Ps im writing this on my phone and I find this pointless to fix the grammar mistakes so grammar nazi get attack me

Huk

7856718

Thanks for the opinion... and yeah I know the story was a bit (or a lot - depending on how you look at it) cliche but that I realized after I finished writing it :twilightblush:

But since this was the first thing I ever wrote, I am still pretty pleased that so many people enjoyed this.

I'm trying to created a plot for new story - if I manage to do it then hopefully it will be less predictable and less cliche then this one was - but I have a hard time finding a good, non-cliche motivation for a villain :(

As for the villain name - I guess you are not the eighties/nineties guy are you :) ? Otherwise you would probably know this:

en.wikipedia.org/wiki/Shadow_Dancer

or this:

www.youtube.com/watch?v=FFGixf70oLI

Good old times :)

Huk

7989132

Not in this story I'm afraid ;]

Huk

8037543

seeing as there was no comment this is juan now

Since this was released as a 'full package' - all 18 chapters at once - most comments are in the last chapter :)

watch him say he is still not a hero

Bah! He is just a fan of this guy (spoiler warning!):

http://youtu.be/GaYoLTgOzEI?t=4m4s

:trollestia:

8038378 i was posting that comment on any of the chaps that had no comments to see your reaction i would say it is rather positive

Huk

8057967

Well if you expected that I would start deleting comments or something like that then, no sir :twilightsmile: Unless somebody goes REALLY overboard and/or starts throwing trash at other users - I don't plan anything of the sort :raritywink:

8057450

At the end of this chapter?
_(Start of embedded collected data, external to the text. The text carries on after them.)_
import Summits.ValiantsHypothesis.ValiantsHypothesis.Theorems.TwistedDetRankSliceVBPFermionicDEvenHard

/-!
# Crux `TwistedDetRank.SliceVBPFermionic` (stmt-ValiantsHypothesis-17991, X2b) — the layer-switch
# gadget lands EXACTLY on the strategist's even-cycle family: `D^even_{4a}(laySubst) = G_a`

Theorems/TwistedDetRankSliceVBPFermionicDEvenGadgetCovers.lean gives
`D^even_{4a}(laySubst) = Σ_ρ (-1)^a sgn ρ · N(ρ) · Y^ρ` with `N(ρ) = #{s : Fin a → Bool | s ∘ ρ = ¬ s}`.
This file computes the count: `N(ρ) = 2^{numCycles ρ}` if `ρ` has no fixed point and all cycles even,
`0` otherwise (`card_antiInvariant_eq`) — a `2`-colouring exists iff all cycles are even
(`exists_antiInvariant_of_allEven`, walking each cycle from a chosen representative; parity of the
walk is well defined because the cycle lengths are even), and then the `2`-colourings are a torsor
under the `ρ`-invariant colourings (xor with a fixed one), counted in `…DEvenHard`.  Hence the
coefficient is `evenCycleClass a ρ` on the nose (`dEven_coeff_eq_evenCycleClass`; `(-1)^a = 1`
because `a`, the sum of the even cycle lengths, is even) and

* `aeval_laySubstFin_eq_evenCycle`: `D^even_{4a}(laySubstFin) = G_a`, the GMF of `evenCycleClass`;
* `isProjection_evenCycle_dEven`: `G_a` is a Valiant PROJECTION of `D^even_{4a}`;
* `hasDetRepr_evenCycle_of_dEven`: `dc(G_a) ≤ dc(D^even_{4a})` — a second route to the hardness of
  `D^even` through the tree's `not_dcPerSuperpolynomial_of_evenCycle_hasDetRepr`.

So the two families that the parent crux's STRATEGY-CENSUS and this crux's CALIBRATION.md listed as
separate survivors are one projection apart.  HONEST FRAMING: census work; X2b (≥ `VNP ⊄ VBP`) is
neither proved nor refuted; `VP ≠ VNP` is not moved.  References: L. G. Valiant, STOC 1979;
S. Mertens, C. Moore, Theory of Computing 9 (2013).
-/

-- single-conjunct layout: Sub = Summit, duplicated namespace component intended
set_option linter.dupNamespace false

noncomputable section

namespace Summit.ValiantsHypothesis.ValiantsHypothesis.Theorems.TwistedDetRankSliceVBPFermionic

open Equiv Equiv.Perm MvPolynomial Literature.Computability.AlgebraicComplexity
open scoped BigOperators

section Colourings

variable {α : Type*} [Fintype α] [DecidableEq α]

/-- On one cycle, equal iterates from a moved point differ by a multiple of the cycle length; if
that length is even the exponents have the same parity. [folklore] -/
theorem even_iff_of_pow_apply_eq {ρ : Perm α} {y : α} (hy : ρ y ≠ y)
    (hl : Even (ρ.cycleOf y).support.card) {i j : ℕ} (h : (ρ ^ i) y = (ρ ^ j) y) :
    (Even i ↔ Even j) := by
  wlog hij : i ≤ j generalizing i j
  · exact (this h.symm (le_of_not_ge hij)).symm
  obtain ⟨d, rfl⟩ := Nat.exists_eq_add_of_le hij
  have hd : (ρ ^ d) y = y := by
    rw [pow_add, Perm.mul_apply] at h
    exact ((ρ ^ i).injective h).symm
  have hdvd := card_support_cycleOf_dvd_of_pow_apply_eq_self hy hd
  have hde : Even d := (even_iff_two_dvd.1 hl).trans hdvd |> even_iff_two_dvd.2
  constructor
  · intro hi; exact hi.add hde
  · intro hij'; exact (Nat.even_add.1 hij').2 hde

/-- **An all-even permutation has a `2`-colouring** `s ∘ ρ = ¬ s`: colour `x` by the parity of
the number of steps from a chosen representative of its cycle. [folklore] -/
theorem exists_antiInvariant_of_allEven (ρ : Perm α)
    (h : (∀ x, ρ x ≠ x) ∧ ∀ l ∈ ρ.cycleType, Even l) :
    ∃ s : α → Bool, ∀ x, s (ρ x) = !s x := by
  classical
  obtain ⟨hfix, heven⟩ := h
  -- representative of the cycle of `x` and a walk length from it
  let r : α → α := fun x => (DeRugyAltherre.orbitOf ρ x).out
  have hr : ∀ x, SameCycle ρ (r x) x := fun x =>
    (DeRugyAltherre.orbitOf_eq_orbitOf_iff ρ _ _).1 (Quotient.out_eq _)
  have hrρ : ∀ x, r (ρ x) = r x := by
    intro x
    show (DeRugyAltherre.orbitOf ρ (ρ x)).out = (DeRugyAltherre.orbitOf ρ x).out
    congr 1
    exact (DeRugyAltherre.orbitOf_eq_orbitOf_iff ρ _ _).2 ((sameCycle_apply_left).2 SameCycle.rfl)
  have hn : ∀ x, ∃ n : ℕ, (ρ ^ n) (r x) = x := fun x => (hr x).exists_nat_pow_eq
  choose n hn using hn
  refine ⟨fun x => decide (Odd (n x)), fun x => ?_⟩
  -- `ρ^(n x + 1) (r x) = ρ x = ρ^(n (ρ x)) (r x)`, and the cycle of `r x` is even
  have h1 : (ρ ^ (n x + 1)) (r x) = (ρ ^ n (ρ x)) (r x) := by
    rw [pow_succ', Perm.mul_apply, hn x, ← hrρ x, hn (ρ x)]
  have hry : ρ (r x) ≠ r x := hfix _
  have hl : Even (ρ.cycleOf (r x)).support.card :=
    heven _ (card_support_cycleOf_mem_cycleType hry)
  have hpar := even_iff_of_pow_apply_eq hry hl h1
  simp only
  by_cases hx : Odd (n x)
  · have : Even (n (ρ x)) := hpar.1 (hx.add_one)
    rw [decide_eq_true hx, decide_eq_false (Nat.not_odd_iff_even.2 this)]
    rfl
  · have hxe : Even (n x) := Nat.not_odd_iff_even.1 hx
    have : ¬ Even (n (ρ x)) := fun h' => by
      have := hpar.2 h'
      exact (Nat.not_even_iff_odd.2 (hxe.add_one)) this
    rw [decide_eq_false hx, decide_eq_true (Nat.not_even_iff_odd.1 this)]
    rfl

/-- **The number of `2`-colourings of a permutation**: `2^{numCycles ρ}` if `ρ` has no fixed point
and all cycles even (the `2`-colourings are then a torsor under the invariant colourings), `0`
otherwise. [folklore] -/
theorem card_antiInvariant_eq (ρ : Perm α) [Fintype {s : α → Bool // ∀ x, s (ρ x) = !s x}]
    [Decidable ((∀ x, ρ x ≠ x) ∧ ∀ l ∈ ρ.cycleType, Even l)] :
    Fintype.card {s : α → Bool // ∀ x, s (ρ x) = !s x} =
      if (∀ x, ρ x ≠ x) ∧ (∀ l ∈ ρ.cycleType, Even l) then 2 ^ ρ.numCycles else 0 := by
  classical
  split_ifs with h
  · obtain ⟨s₀, hs₀⟩ := exists_antiInvariant_of_allEven ρ h
    rw [← card_invariant_eq_two_pow_numCycles ρ]
    refine Fintype.card_congr
      { toFun := fun s => ⟨fun x => xor (s.1 x) (s₀ x), fun x => ?_⟩
        invFun := fun u => ⟨fun x => xor (u.1 x) (s₀ x), fun x => ?_⟩
        left_inv := fun s => Subtype.ext (funext fun x => by simp)
        right_inv := fun u => Subtype.ext (funext fun x => by simp) }
    · simp only
      rw [s.2 x, hs₀ x, Bool.not_xor_not]
    · simp only
      rw [u.2 x, hs₀ x, Bool.xor_not]
  · exact Fintype.card_eq_zero_iff.2 ⟨fun s => h (allEven_of_antiInvariant s.1 s.2)⟩

end Colourings

section ToG

/-- An all-even permutation of `Fin a` forces `a` even (the cycle lengths sum to `a`). [folklore] -/
theorem even_of_allEven {a : ℕ} (ρ : Perm (Fin a))
    (h : (∀ x, ρ x ≠ x) ∧ ∀ l ∈ ρ.cycleType, Even l) : Even a := by
  have hsupp : ρ.support = Finset.univ := by
    ext x; simp [Perm.mem_support, h.1 x]
  have hsum : ρ.cycleType.sum = a := by
    rw [sum_cycleType, hsupp, Finset.card_univ, Fintype.card_fin]
  rw [← hsum, even_iff_two_dvd]
  exact Multiset.dvd_sum fun l hl => even_iff_two_dvd.1 (h.2 l hl)

/-- **The gadget's coefficient is the even-cycle class function**:
`(-1)^a · sgn ρ · #{s : s ∘ ρ = ¬ s} = evenCycleClass a ρ`. [folklore] -/
theorem dEven_coeff_eq_evenCycleClass {a : ℕ} (ρ : Perm (Fin a)) :
    (-1) ^ a * ((Perm.sign ρ : ℤ) : ℂ) *
        (Fintype.card {s : Fin a → Bool // ∀ i, s (ρ i) = !s i} : ℂ) = evenCycleClass a ρ := by
  classical
  unfold evenCycleClass
  rw [card_antiInvariant_eq]
  split_ifs with h
  · rw [(even_of_allEven ρ h).neg_one_pow, one_mul]
    push_cast
    ring
  · simp

/-- **`D^even_{4a}(laySubst) = G_a`**: the layer-switch gadget sends the GMF of `dEvenClass` on
`Fin (a·4)` exactly to the GMF of `evenCycleClass a` (the strategist's even-cycle family
`Σ_{σ all-even} sgn σ 2^{c(σ)} X^σ`). [folklore] -/
theorem aeval_laySubstFin_eq_evenCycle (a : ℕ) :
    aeval (laySubstFin a) (∑ σ : Perm (Fin (a * 4)), C (dEvenClass σ) *
        ∏ k, (X (σ k, k) : MvPolynomial (Fin (a * 4) × Fin (a * 4)) ℂ)) =
      ∑ ρ : Perm (Fin a), C (evenCycleClass a ρ) *
        ∏ i, (X (ρ i, i) : MvPolynomial (Fin a × Fin a) ℂ) := by
  rw [aeval_laySubstFin_gmf]
  exact Finset.sum_congr rfl fun ρ _ => by rw [dEven_coeff_eq_evenCycleClass]

/-- **`G_a` is a Valiant projection of `D^even_{4a}`.** [folklore] -/
theorem isProjection_evenCycle_dEven (a : ℕ) :
    IsProjection
      (∑ ρ : Perm (Fin a), C (evenCycleClass a ρ) *
        ∏ i, (X (ρ i, i) : MvPolynomial (Fin a × Fin a) ℂ))
      (∑ σ : Perm (Fin (a * 4)), C (dEvenClass σ) *
        ∏ k, (X (σ k, k) : MvPolynomial (Fin (a * 4) × Fin (a * 4)) ℂ)) :=
  ⟨laySubstFin a, laySubstFin_isVarOrConst, (aeval_laySubstFin_eq_evenCycle a).symm⟩

/-- **`dc(G_a) ≤ dc(D^even_{4a})`** — a second route to the hardness of `D^even`, through the tree's
`not_dcPerSuperpolynomial_of_evenCycle_hasDetRepr`. [folklore] -/
theorem hasDetRepr_evenCycle_of_dEven {a m : ℕ}
    (h : HasDetRepr (∑ σ : Perm (Fin (a * 4)), C (dEvenClass σ) *
        ∏ k, (X (σ k, k) : MvPolynomial (Fin (a * 4) × Fin (a * 4)) ℂ)) m) :
    HasDetRepr (∑ ρ : Perm (Fin a), C (evenCycleClass a ρ) *
        ∏ i, (X (ρ i, i) : MvPolynomial (Fin a × Fin a) ℂ)) m := by
  rw [← aeval_laySubstFin_eq_evenCycle]
  exact hasDetRepr_aeval_linear h _ totalDegree_laySubstFin_le

end ToG

end Summit.ValiantsHypothesis.ValiantsHypothesis.Theorems.TwistedDetRankSliceVBPFermionic

end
I thought such ideas would come at the end of Chapter 8 :trollestia:

8059015 not really delete them more of stop say the same comment if your going to comment. comment something different

Huk

8059288

Of course, I would prefer more constructive comments per chapter if possible - for example:

- Was it interesting to read or was it 'meh.'
- Was it easy to read and understand or was it 'fubar.'
- and so on...

Such feedback would be helpful for writing future stories :twilightsmile:

But at the same time - I'm simply not one of those people who react 'allergically' to other types of comments - I answer only to comments I find constructive - that's my philosophy, and I'm sticking to it :pinkiecrazy:

8059385 it was a good read i just like to comment on any chapters on any story i see with no comments on it with "seeing as there was no comment (there is or this) (juan or one) now" i put "this" before juan or one there sometimes just to see if someone will correct this not so accidental error so far no one has:pinkiehappy:

Huk

8061006

it was a good read

I'm glad you like it :twilightsmile: - hopefully, someday there will be more (well... there should be one new experimental story soon but without the OC).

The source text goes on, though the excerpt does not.